▶ [Exercise brief]
Which lines of the data include the string "size"? List them all.

(Stored records)
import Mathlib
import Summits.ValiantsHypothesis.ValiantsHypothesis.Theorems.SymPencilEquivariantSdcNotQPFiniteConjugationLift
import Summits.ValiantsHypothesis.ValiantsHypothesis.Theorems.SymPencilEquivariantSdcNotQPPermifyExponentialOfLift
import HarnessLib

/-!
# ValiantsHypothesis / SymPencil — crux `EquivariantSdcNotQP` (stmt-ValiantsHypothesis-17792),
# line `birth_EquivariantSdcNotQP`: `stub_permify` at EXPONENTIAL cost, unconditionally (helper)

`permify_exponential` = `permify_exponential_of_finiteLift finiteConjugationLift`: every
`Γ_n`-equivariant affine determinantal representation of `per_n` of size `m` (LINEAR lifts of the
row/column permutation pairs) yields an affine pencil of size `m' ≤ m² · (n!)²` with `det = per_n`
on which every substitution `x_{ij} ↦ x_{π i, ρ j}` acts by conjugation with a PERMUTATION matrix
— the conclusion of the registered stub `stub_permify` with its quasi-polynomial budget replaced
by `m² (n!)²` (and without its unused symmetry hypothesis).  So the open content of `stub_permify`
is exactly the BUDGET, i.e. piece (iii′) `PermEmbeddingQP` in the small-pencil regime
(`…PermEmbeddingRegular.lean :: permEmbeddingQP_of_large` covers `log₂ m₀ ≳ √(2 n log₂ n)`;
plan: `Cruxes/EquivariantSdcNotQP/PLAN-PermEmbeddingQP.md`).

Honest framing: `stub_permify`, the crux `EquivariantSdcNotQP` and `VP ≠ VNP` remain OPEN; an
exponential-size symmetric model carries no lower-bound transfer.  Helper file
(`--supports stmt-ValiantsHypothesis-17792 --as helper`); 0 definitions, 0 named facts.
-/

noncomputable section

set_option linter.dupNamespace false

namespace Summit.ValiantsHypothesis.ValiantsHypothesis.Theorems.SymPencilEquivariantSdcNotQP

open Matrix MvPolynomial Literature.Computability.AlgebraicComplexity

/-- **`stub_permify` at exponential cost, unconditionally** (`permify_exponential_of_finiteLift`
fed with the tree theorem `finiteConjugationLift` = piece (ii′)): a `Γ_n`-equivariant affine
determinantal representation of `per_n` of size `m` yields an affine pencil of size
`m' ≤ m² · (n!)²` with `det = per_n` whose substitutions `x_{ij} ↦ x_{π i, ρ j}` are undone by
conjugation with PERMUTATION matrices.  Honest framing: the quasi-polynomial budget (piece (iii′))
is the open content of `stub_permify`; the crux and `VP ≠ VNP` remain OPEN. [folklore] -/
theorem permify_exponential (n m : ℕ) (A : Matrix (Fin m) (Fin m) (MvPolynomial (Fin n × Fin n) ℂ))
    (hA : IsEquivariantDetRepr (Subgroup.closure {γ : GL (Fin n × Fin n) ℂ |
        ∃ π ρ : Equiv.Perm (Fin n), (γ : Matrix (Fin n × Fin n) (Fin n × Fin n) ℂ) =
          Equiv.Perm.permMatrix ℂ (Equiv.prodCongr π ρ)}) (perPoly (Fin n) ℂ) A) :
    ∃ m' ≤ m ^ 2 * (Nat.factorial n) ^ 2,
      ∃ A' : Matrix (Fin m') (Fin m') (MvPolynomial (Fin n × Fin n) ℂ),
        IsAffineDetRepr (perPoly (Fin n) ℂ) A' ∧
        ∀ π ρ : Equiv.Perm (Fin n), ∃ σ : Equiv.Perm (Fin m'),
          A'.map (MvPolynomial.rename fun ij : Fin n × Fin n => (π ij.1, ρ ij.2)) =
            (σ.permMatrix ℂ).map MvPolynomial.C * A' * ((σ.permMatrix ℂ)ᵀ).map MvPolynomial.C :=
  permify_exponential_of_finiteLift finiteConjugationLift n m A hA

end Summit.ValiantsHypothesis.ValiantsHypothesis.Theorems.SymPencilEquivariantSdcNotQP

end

▶ [Response area]
`Γ_n`-equivariant affine determinantal representation of `per_n` of size `m` (LINEAR lifts of the
row/column permutation pairs) yields an affine pencil of size `m' ≤ m² · (n!)²` with `det = per_n`
exponential-size symmetric model carries no lower-bound transfer.  Helper file
determinantal representation of `per_n` of size `m` yields an affine pencil of size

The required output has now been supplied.